import Mathlib
import Summits.Ventures.PercRepro2.ThreeTermPartLaw
import Summits.Ventures.PercRepro2.ThreeTermConeTransfer

/-!
# Three-terminal parts, VI: the pattern table is the partition table — row 2′TRI for core + part
from a certificate on the five-world table
(blind cell PercRepro2, night-3 g29, 2026-08-29; `proofs/NIGHT3-CERT.md` §38.10)

The part graph's pattern table `partTable` (ThreeTermPartLaw.lean) is indexed by the `8` patterns of
the three virtual edges, but two open virtual edges already join all three terminals, so the table is
constant on the fibres of `πpat` — **`partTable_rep`**: `partTable i j k = partTable (rep8 i) (rep8 j)
(rep8 k)` with `rep8` the representative pattern (`3, 5, 6 ↦ 7`).  The proof: `K₃` depends on the three
configurations only through their connection relations (`K3_congr`), and a fibre configuration of a
pattern with two or three open virtual edges has the same connections as its overwrite by the full
merge (`conn_setOn_cfg7_iff`: every virtual edge's ends are connected already, `conn_virtual_of_two`).
Hence the table IS the `5³` partition table `partTable5 p q r = partTable (rep5 p) (rep5 q) (rep5 r)`,
and with `inConeP_cubicOf_of_inCone` (ThreeTermConeTransfer.lean):

* **`typedCount_part_nonneg_of_inCone5`**: if the five-world cubic of `partTable5` lies in
  `ThreeTerm.InCone` (the cone of g28's certlp.py / `ThreeTermHarrisCone.lean`) and the part's typed
  law satisfies typed Harris, the typed base of core + part is nonnegative — the certificate shape of
  NIGHT3-CERT §37.5 feeds the part theorem directly.

Own work; standard axioms.
-/

namespace Summit.Ventures.PercRepro2

open SepPair Block ThreeTerm TypedStar

namespace Part

/-! ## The kernel `K₃` depends only on the connection relation -/

section Congr

variable {V : Type*} {E : Type*} {R : Type*} [Field R]

/-- Connection indicators agree on connection-equivalent configurations. -/
lemma indicator_connEvent_congr {ends : E → Sym2 V} {x x' : Config E}
    (hx : ∀ u v, Conn ends x u v ↔ Conn ends x' u v) (p q : V) :
    (connEvent ends p q).indicator (1 : Config E → R) x = (connEvent ends p q).indicator 1 x' := by
  refine indicator_one_eq_of_iff ?_
  rw [mem_connEvent, mem_connEvent]
  exact hx p q

/-- The indicator of `Q` agrees on connection-equivalent configurations. -/
lemma indicator_avoidAll_congr {ends : E → Sym2 V} {x x' : Config E}
    (hx : ∀ u v, Conn ends x u v ↔ Conn ends x' u v) (a₁ a₂ : V) :
    (avoidAll ends a₂ {a₁}).indicator (1 : Config E → R) x = (avoidAll ends a₂ {a₁}).indicator 1 x' := by
  refine indicator_one_eq_of_iff ?_
  simp only [mem_avoidAll, Finset.mem_singleton, forall_eq]
  rw [hx a₂ a₁]

/-- The indicator of `PD` agrees on connection-equivalent configurations. -/
lemma indicator_PDEvent_congr {ends : E → Sym2 V} {x x' : Config E}
    (hx : ∀ u v, Conn ends x u v ↔ Conn ends x' u v) (a₁ a₂ a₃ : V) :
    (PDEvent ends a₁ a₂ a₃).indicator (1 : Config E → R) x = (PDEvent ends a₁ a₂ a₃).indicator 1 x' := by
  refine indicator_one_eq_of_iff ?_
  simp only [PDEvent, Dtilde, UnionCluster.inU, Set.mem_inter_iff, Set.mem_compl_iff, Set.mem_union,
    mem_connEvent]
  rw [hx a₁ a₂, hx a₃ a₁, hx a₃ a₂]

/-- **`K₃` depends on the three configurations only through their connection relations.** -/
theorem K3_congr {ends : E → Sym2 V} (o a₁ a₂ a₃ b : V) {x x' y y' w w' : Config E}
    (hx : ∀ u v, Conn ends x u v ↔ Conn ends x' u v) (hy : ∀ u v, Conn ends y u v ↔ Conn ends y' u v)
    (hw : ∀ u v, Conn ends w u v ↔ Conn ends w' u v) :
    CovForm.K3 (R := R) ends o a₁ a₂ a₃ b x y w = CovForm.K3 (R := R) ends o a₁ a₂ a₃ b x' y' w' := by
  unfold CovForm.K3 CovForm.sepKernel CovForm.f3 CovForm.f4 CovForm.f5 CovForm.f6 CovForm.f7 CovForm.f10
    CovForm.f11 CovForm.f12 CovForm.sigma CovForm.inU CovForm.iQ CovForm.iPD CovForm.iL CovForm.iH
  simp only [Fin.sum_univ_succ, Fin.sum_univ_zero, Matrix.cons_val_zero, Matrix.cons_val_succ, add_zero,
    indicator_connEvent_congr hx, indicator_connEvent_congr hy, indicator_connEvent_congr hw,
    indicator_avoidAll_congr hx, indicator_avoidAll_congr hy, indicator_avoidAll_congr hw,
    indicator_PDEvent_congr hx, indicator_PDEvent_congr hy, indicator_PDEvent_congr hw]

end Congr

/-! ## The representative pattern -/

section Rep

/-- The representative of a pattern: two or three open virtual edges are the full merge `7`. -/
def rep8 (i : Fin 8) : Fin 8 := if i.val = 3 ∨ i.val = 5 ∨ i.val = 6 ∨ i.val = 7 then 7 else i

/-- The representative pattern of a partition. -/
def rep5 (p : Fin 5) : Fin 8 := if p.val = 0 then 0 else if p.val = 1 then 1 else if p.val = 2 then 2
  else if p.val = 3 then 4 else 7

/-- `rep5 ∘ πpat = rep8`. -/
lemma rep5_πpat : ∀ i : Fin 8, rep5 (πpat i) = rep8 i := by decide

/-- A pattern is its own representative, or its representative is `7` and it has two or three bits. -/
lemma rep8_cases : ∀ i : Fin 8, rep8 i = i ∨ (rep8 i = 7 ∧ (i = 3 ∨ i = 5 ∨ i = 6 ∨ i = 7)) := by decide

end Rep

/-! ## Fibre configurations of a pattern with two open virtual edges -/

section Fibre

variable {V : Type*} {E : Type*} [DecidableEq E]

/-- A fibre configuration of a star configuration is unchanged by re-overwriting it. -/
lemma setOn_cfg_self {S : Finset E} {e₁ e₂ e₃ : E} {x : Config E} (i : Fin 8)
    (hx : ∀ e ∈ S, x e = cfg e₁ e₂ e₃ i e) : setOn S (cfg e₁ e₂ e₃ i) x = x := by
  funext e
  by_cases he : e ∈ S
  · rw [setOn_of_mem he, hx e he]
  · rw [setOn_of_not_mem he]

variable {ends : E → Sym2 V} {S : Finset E} {e₁ e₂ e₃ : E} (h1 : e₁ ∈ S) (h2 : e₂ ∈ S) (h3 : e₃ ∈ S)
  (h12 : e₁ ≠ e₂) (h13 : e₁ ≠ e₃) (h23 : e₂ ≠ e₃) {t₁ t₂ t₃ : V}

include h1 h2 h3 h12 h13 h23 in
/-- **The ends of every virtual edge are connected** in a fibre configuration of a pattern with two or
three open virtual edges. -/
lemma conn_virtual_of_two {x : Config E} {i : Fin 8} (hi : i = 3 ∨ i = 5 ∨ i = 6 ∨ i = 7)
    (hx : ∀ e ∈ S, x e = cfg e₁ e₂ e₃ i e) :
    Conn (partEnds ends (↑S) e₁ e₂ e₃ t₁ t₂ t₃) x t₁ t₂ ∧
    Conn (partEnds ends (↑S) e₁ e₂ e₃ t₁ t₂ t₃) x t₁ t₃ ∧
    Conn (partEnds ends (↑S) e₁ e₂ e₃ t₁ t₂ t₃) x t₂ t₃ := by
  have hx1 : x e₁ = decide (bit 0 i = 1) := by rw [hx e₁ h1, cfg_s0]
  have hx2 : x e₂ = decide (bit 1 i = 1) := by rw [hx e₂ h2, cfg_s1 e₁ e₂ e₃ h12]
  have hx3 : x e₃ = decide (bit 2 i = 1) := by rw [hx e₃ h3, cfg_s2 e₁ e₂ e₃ h13 h23]
  have c1 : x e₁ = true → Conn (partEnds ends (↑S) e₁ e₂ e₃ t₁ t₂ t₃) x t₁ t₂ := fun h =>
    conn_of_openAdj ⟨e₁, h, partEnds_apply_1 ends (↑S) t₁ t₂ t₃⟩
  have c2 : x e₂ = true → Conn (partEnds ends (↑S) e₁ e₂ e₃ t₁ t₂ t₃) x t₁ t₃ := fun h =>
    conn_of_openAdj ⟨e₂, h, partEnds_apply_2 ends (↑S) t₁ t₂ t₃ h12⟩
  have c3 : x e₃ = true → Conn (partEnds ends (↑S) e₁ e₂ e₃ t₁ t₂ t₃) x t₂ t₃ := fun h =>
    conn_of_openAdj ⟨e₃, h, partEnds_apply_3 ends (↑S) t₁ t₂ t₃ h13 h23⟩
  rcases hi with rfl | rfl | rfl | rfl
  · -- `3`: `e₁, e₂` open
    have a1 := c1 (by rw [hx1]; decide)
    have a2 := c2 (by rw [hx2]; decide)
    exact ⟨a1, a2, conn_trans (conn_symm a1) a2⟩
  · -- `5`: `e₁, e₃` open
    have a1 := c1 (by rw [hx1]; decide)
    have a3 := c3 (by rw [hx3]; decide)
    exact ⟨a1, conn_trans a1 a3, a3⟩
  · -- `6`: `e₂, e₃` open
    have a2 := c2 (by rw [hx2]; decide)
    have a3 := c3 (by rw [hx3]; decide)
    exact ⟨conn_trans a2 (conn_symm a3), a2, a3⟩
  · -- `7`: all open
    exact ⟨c1 (by rw [hx1]; decide), c2 (by rw [hx2]; decide), c3 (by rw [hx3]; decide)⟩

include h1 h2 h3 h12 h13 h23 in
/-- **Overwriting by the full merge is invisible to connections** on a fibre configuration of a pattern
with two or three open virtual edges. -/
lemma conn_setOn_cfg7_iff {x : Config E} {i : Fin 8} (hi : i = 3 ∨ i = 5 ∨ i = 6 ∨ i = 7)
    (hx : ∀ e ∈ S, x e = cfg e₁ e₂ e₃ i e) (u v : V) :
    Conn (partEnds ends (↑S) e₁ e₂ e₃ t₁ t₂ t₃) x u v ↔
      Conn (partEnds ends (↑S) e₁ e₂ e₃ t₁ t₂ t₃) (setOn S (cfg e₁ e₂ e₃ 7) x) u v := by
  obtain ⟨a1, a2, a3⟩ := conn_virtual_of_two (ends := ends) (t₁ := t₁) (t₂ := t₂) (t₃ := t₃)
    h1 h2 h3 h12 h13 h23 hi hx
  have c71 : cfg e₁ e₂ e₃ 7 e₁ = true := by rw [cfg_s0]; simp [bit]
  have c72 : cfg e₁ e₂ e₃ 7 e₂ = true := by rw [cfg_s1 e₁ e₂ e₃ h12]; simp [bit]
  have c73 : cfg e₁ e₂ e₃ 7 e₃ = true := by rw [cfg_s2 e₁ e₂ e₃ h13 h23]; simp [bit]
  constructor
  · -- the overwrite is larger
    refine conn_mono (fun e => ?_)
    by_cases he : e ∈ S
    · rw [setOn_of_mem he, hx e he]
      cases h : cfg e₁ e₂ e₃ i e
      · exact Bool.false_le _
      · have hstar := suppOn_cfg e₁ e₂ e₃ i e h
        simp only [Finset.mem_insert, Finset.mem_singleton] at hstar
        rcases hstar with h' | h' | h'
        · rw [h', c71]
        · rw [h', c72]
        · rw [h', c73]
    · rw [setOn_of_not_mem he]
  · -- closure: every open edge of the overwrite joins vertices already connected in `x`
    intro h
    refine mem_of_conn_of_closed' (S := {z | Conn (partEnds ends (↑S) e₁ e₂ e₃ t₁ t₂ t₃) x u z}) ?_
      (conn_refl _ _ _) h
    intro f a b hf hab ha
    by_cases hf1 : f = e₁
    · subst hf1
      rw [partEnds_apply_1, Sym2.eq_iff] at hab
      rcases hab with ⟨rfl, rfl⟩ | ⟨rfl, rfl⟩
      · exact conn_trans ha a1
      · exact conn_trans ha (conn_symm a1)
    by_cases hf2 : f = e₂
    · subst hf2
      rw [partEnds_apply_2 ends (↑S) t₁ t₂ t₃ h12, Sym2.eq_iff] at hab
      rcases hab with ⟨rfl, rfl⟩ | ⟨rfl, rfl⟩
      · exact conn_trans ha a2
      · exact conn_trans ha (conn_symm a2)
    by_cases hf3 : f = e₃
    · subst hf3
      rw [partEnds_apply_3 ends (↑S) t₁ t₂ t₃ h13 h23, Sym2.eq_iff] at hab
      rcases hab with ⟨rfl, rfl⟩ | ⟨rfl, rfl⟩
      · exact conn_trans ha a3
      · exact conn_trans ha (conn_symm a3)
    by_cases hfS : f ∈ S
    · rw [setOn_of_mem hfS, cfg_other e₁ e₂ e₃ 7 hf1 hf2 hf3] at hf
      exact absurd hf Bool.false_ne_true
    · rw [setOn_of_not_mem hfS] at hf
      exact conn_trans ha (conn_of_openAdj ⟨f, hf, hab⟩)

include h1 h2 h3 h12 h13 h23 in
/-- A fibre configuration of a pattern and its overwrite by the representative pattern have the same
connections. -/
lemma conn_rep_iff {x : Config E} (i : Fin 8) (hx : ∀ e ∈ S, x e = cfg e₁ e₂ e₃ i e) (u v : V) :
    Conn (partEnds ends (↑S) e₁ e₂ e₃ t₁ t₂ t₃) x u v ↔
      Conn (partEnds ends (↑S) e₁ e₂ e₃ t₁ t₂ t₃) (setOn S (cfg e₁ e₂ e₃ (rep8 i)) x) u v := by
  rcases rep8_cases i with hr | ⟨hr, hi⟩
  · rw [hr, setOn_cfg_self i hx]
  · rw [hr]
    exact conn_setOn_cfg7_iff h1 h2 h3 h12 h13 h23 hi hx u v

end Fibre

/-! ## The pattern table is the partition table -/

section Table

variable {V : Type*} {E : Type*} [Fintype E] [DecidableEq E]

/-- **The pattern table is constant on the fibres of `πpat`.** -/
theorem partTable_rep (ends : E → Sym2 V) (S : Finset E) {e₁ e₂ e₃ : E} (h1 : e₁ ∈ S) (h2 : e₂ ∈ S)
    (h3 : e₃ ∈ S) (h12 : e₁ ≠ e₂) (h13 : e₁ ≠ e₃) (h23 : e₂ ≠ e₃) (t₁ t₂ t₃ o a₁ a₂ a₃ b : V)
    {F : Finset E} (hd : Disjoint F S) (z : Config E) (τ : E → ℕ) (i j k : Fin 8) :
    partTable ends S e₁ e₂ e₃ t₁ t₂ t₃ o a₁ a₂ a₃ b F z τ i j k =
      partTable ends S e₁ e₂ e₃ t₁ t₂ t₃ o a₁ a₂ a₃ b F z τ (rep8 i) (rep8 j) (rep8 k) := by
  unfold partTable
  refine typedCount3_setOn_eq hd z τ _ _ _ _ _ _ _ _ fun x y w hx hy hw => ?_
  have fib : ∀ (l : Fin 8) (x : Config E), (∀ e, e ∉ F → x e = setOn S (cfg e₁ e₂ e₃ l) z e) →
      ∀ e ∈ S, x e = cfg e₁ e₂ e₃ l e := by
    intro l x hx e he
    have heF : e ∉ F := fun hF => Finset.disjoint_left.mp hd hF he
    rw [hx e heF, setOn_of_mem he]
  exact K3_congr o a₁ a₂ a₃ b (conn_rep_iff h1 h2 h3 h12 h13 h23 i (fib i x hx))
    (conn_rep_iff h1 h2 h3 h12 h13 h23 j (fib j y hy)) (conn_rep_iff h1 h2 h3 h12 h13 h23 k (fib k w hw))

/-- **The five-world (partition) table** of the part graph: the pattern table at the representative
patterns. -/
noncomputable def partTable5 (ends : E → Sym2 V) (S : Finset E) (e₁ e₂ e₃ : E) (t₁ t₂ t₃ : V)
    (o a₁ a₂ a₃ b : V) (F : Finset E) (z : Config E) (τ : E → ℕ) (p q r : Fin 5) : ℚ :=
  partTable ends S e₁ e₂ e₃ t₁ t₂ t₃ o a₁ a₂ a₃ b F z τ (rep5 p) (rep5 q) (rep5 r)

/-- The pattern table is the pull-back of the partition table along `πpat`. -/
lemma partTable_eq_partTable5 (ends : E → Sym2 V) (S : Finset E) {e₁ e₂ e₃ : E} (h1 : e₁ ∈ S)
    (h2 : e₂ ∈ S) (h3 : e₃ ∈ S) (h12 : e₁ ≠ e₂) (h13 : e₁ ≠ e₃) (h23 : e₂ ≠ e₃)
    (t₁ t₂ t₃ o a₁ a₂ a₃ b : V) {F : Finset E} (hd : Disjoint F S) (z : Config E) (τ : E → ℕ)
    (i j k : Fin 8) :
    partTable ends S e₁ e₂ e₃ t₁ t₂ t₃ o a₁ a₂ a₃ b F z τ i j k =
      partTable5 ends S e₁ e₂ e₃ t₁ t₂ t₃ o a₁ a₂ a₃ b F z τ (πpat i) (πpat j) (πpat k) := by
  unfold partTable5
  rw [rep5_πpat, rep5_πpat, rep5_πpat]
  exact partTable_rep ends S h1 h2 h3 h12 h13 h23 t₁ t₂ t₃ o a₁ a₂ a₃ b hd z τ i j k

/-- **Row 2′TRI for core + part from a certificate on the partition table**: if the five-world cubic
of the part graph's partition table lies in the Harris cone and the part's typed law satisfies typed
Harris, the typed base of core + part is nonnegative. -/
theorem typedCount_part_nonneg_of_inCone5 {ends : E → Sym2 V} {W : Set V} {t₁ t₂ t₃ : V}
    (hW : IsPart ends W t₁ t₂ t₃) {S : Finset E} (hS : ∀ e, e ∈ S ↔ e ∈ touches ends W)
    {e₁ e₂ e₃ : E} (h1 : e₁ ∈ S) (h2 : e₂ ∈ S) (h3 : e₃ ∈ S) (h12 : e₁ ≠ e₂) (h13 : e₁ ≠ e₃)
    (h23 : e₂ ≠ e₃) {o a₁ a₂ a₃ b : V} (ho : o ∉ W) (ha₁ : a₁ ∉ W) (ha₂ : a₂ ∉ W) (ha₃ : a₃ ∉ W)
    (hb : b ∉ W) {F : Finset E} (hd : Disjoint F S) (z : Config E) (τ : E → ℕ)
    (hcone : InCone (fun ν => ∑ p : Fin 5, ∑ q : Fin 5, ∑ r : Fin 5,
      partTable5 ends S e₁ e₂ e₃ t₁ t₂ t₃ o a₁ a₂ a₃ b F z τ p q r * mono p q r ν))
    (hH : TypedHarris πpat (partLaw S τ (pat ends S e₁ e₂ e₃ t₁ t₂ t₃))) :
    0 ≤ typedCount (F ∪ S) z τ (CovForm.K3 (R := ℚ) ends o a₁ a₂ a₃ b) :=
  typedCount_part_nonneg hW hS h1 h2 h3 h12 h13 h23 ho ha₁ ha₂ ha₃ hb hd z τ
    (inConeP_cubicOf_of_inCone πpat _ _
      (partTable_eq_partTable5 ends S h1 h2 h3 h12 h13 h23 t₁ t₂ t₃ o a₁ a₂ a₃ b hd z τ) hcone) hH

end Table

end Part

end Summit.Ventures.PercRepro2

# # #

§ WORK ORDER: Your answer should be the lines above, from the line containing "def rep8 (i" up to and including the line containing "three bits. -/", reproduced exactly and with nothing else.

§ TASK ANSWER:
def rep8 (i : Fin 8) : Fin 8 := if i.val = 3 ∨ i.val = 5 ∨ i.val = 6 ∨ i.val = 7 then 7 else i

/-- The representative pattern of a partition. -/
def rep5 (p : Fin 5) : Fin 8 := if p.val = 0 then 0 else if p.val = 1 then 1 else if p.val = 2 then 2
  else if p.val = 3 then 4 else 7

/-- `rep5 ∘ πpat = rep8`. -/
lemma rep5_πpat : ∀ i : Fin 8, rep5 (πpat i) = rep8 i := by decide

/-- A pattern is its own representative, or its representative is `7` and it has two or three bits. -/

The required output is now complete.